# PROBLEM DESCRIPTION
Please repeat the records below exactly, from the first line through the line containing "(hm'0 : 0 < m')", and nothing more.

★ ★ ★ ★ ★ ★ ★

/-- **The `L`-half on CELL-15.** For a prime `p ≡ 15 (mod 16)` and `m′ > 0` square-free with `p ∤ m′`, every prime factor
`≡ ±3 (mod 8)` and `(−m′/p) = +1` (so `(m′/p) = −1`, as `(−1/p) = −1`): `L(B_p^{(−m′)}, 1) = L(B_{−pm′}, 1) ≠ 0`, modulo Burungale–Tian
+ Deuring–Hecke (the descent input `corank₂ = 0` is the UNCONDITIONAL `…SqrtTwoCellFifteen.selmerCorank_two_eq_zero`).
[cite: BurungaleTian2026, Thm. 1.1] [cite: SilvermanATAEC1994, Ch. II Cor. 10.5.1] [cite: SilvermanAEC2009, Prop. X.4.9] -/
theorem L_twist_ne_zero_of_cell (hBT : burungaleTian_analyticRank_eq_zero_of_selmerCorank_eq_zero_of_hasCM)
    (hH : hasEntireLFunction_of_j_mem_maximalCMJInvariants) {p : ℕ} (hp : p.Prime) (hp16 : p % 16 = 15) {m' : ℕ}
    (hm'0 : 0 < m') (hm'sq : Squarefree m') (hpm' : ¬ p ∣ m') (hm'8 : ∀ r : ℕ, r.Prime → r ∣ m' → r % 8 = 3 ∨ r % 8 = 5)
    (hJ : jacobiSym (-(m' : ℤ)) p = 1) :
    ((⟨0, 4 * (p : ℚ), 0, 2 * (p : ℚ) ^ 2, 0⟩ : WeierstrassCurve ℚ).quadraticTwist ((-(m' : ℤ) : ℤ) : ℚ)).entireLFunction 1
      ≠ 0 := by
  haveI : Fact p.Prime := ⟨hp⟩
  -- the twist is `B_{−m}` with `m = p m′`
  set m : ℤ := (p : ℤ) * (m' : ℤ) with hm
  have hm0 : 0 < m := by have := hp.pos; positivity
  have htw : (⟨0, 4 * (p : ℚ), 0, 2 * (p : ℚ) ^ 2, 0⟩ : WeierstrassCurve ℚ).quadraticTwist ((-(m' : ℤ) : ℤ) : ℚ) =
      ⟨0, -4 * (m : ℚ), 0, 2 * (m : ℚ) ^ 2, 0⟩ := by
    rw [quadraticTwist_B, hm]; push_cast; ext <;> simp
  rw [htw]
  haveI := isElliptic_B hm0.ne'
  -- `(m′/p) = −1` from `(−m′/p) = +1` and `(−1/p) = −1`
  have hJ' : jacobiSym (m' : ℤ) p = -1 := by
    have hm1 : jacobiSym (-1) p = -1 := by
      rw [jacobiSym.at_neg_one (Nat.odd_iff.mpr (by omega)), ZMod.χ₄_nat_eq_if_mod_four, if_neg (by omega), if_neg (by omega)]
    have : jacobiSym (-(m' : ℤ)) p = jacobiSym (-1) p * jacobiSym (m' : ℤ) p := by
      rw [← jacobiSym.mul_left]; ring_nf
    rw [this, hm1] at hJ
    linarith [hJ]
  refine (L_one_ne_zero_B_neg_of_selmerCorank hBT hH hm0.ne' (selmerCorank_two_eq_zero hp hp16 hm (by exact_mod_cast hm'0)
    (Int.squarefree_natCast.mpr hm'sq) (fun h => hpm' (by exact_mod_cast h)) (fun r hr hrd => hm'8 r hr (by exact_mod_cast hrd))
    (not_isSquare_of_jacobiSym_eq_neg_one hJ'))).2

★ ★ ★ ★ ★ ★ ★

# EXERCISE ANSWER
/-- **The `L`-half on CELL-15.** For a prime `p ≡ 15 (mod 16)` and `m′ > 0` square-free with `p ∤ m′`, every prime factor
`≡ ±3 (mod 8)` and `(−m′/p) = +1` (so `(m′/p) = −1`, as `(−1/p) = −1`): `L(B_p^{(−m′)}, 1) = L(B_{−pm′}, 1) ≠ 0`, modulo Burungale–Tian
+ Deuring–Hecke (the descent input `corank₂ = 0` is the UNCONDITIONAL `…SqrtTwoCellFifteen.selmerCorank_two_eq_zero`).
[cite: BurungaleTian2026, Thm. 1.1] [cite: SilvermanATAEC1994, Ch. II Cor. 10.5.1] [cite: SilvermanAEC2009, Prop. X.4.9] -/
theorem L_twist_ne_zero_of_cell (hBT : burungaleTian_analyticRank_eq_zero_of_selmerCorank_eq_zero_of_hasCM)
    (hH : hasEntireLFunction_of_j_mem_maximalCMJInvariants) {p : ℕ} (hp : p.Prime) (hp16 : p % 16 = 15) {m' : ℕ}
    (hm'0 : 0 < m') (hm'sq : Squarefree m') (hpm' : ¬ p ∣ m') (hm'8 : ∀ r : ℕ, r.Prime → r ∣ m' → r % 8 = 3 ∨ r % 8 = 5)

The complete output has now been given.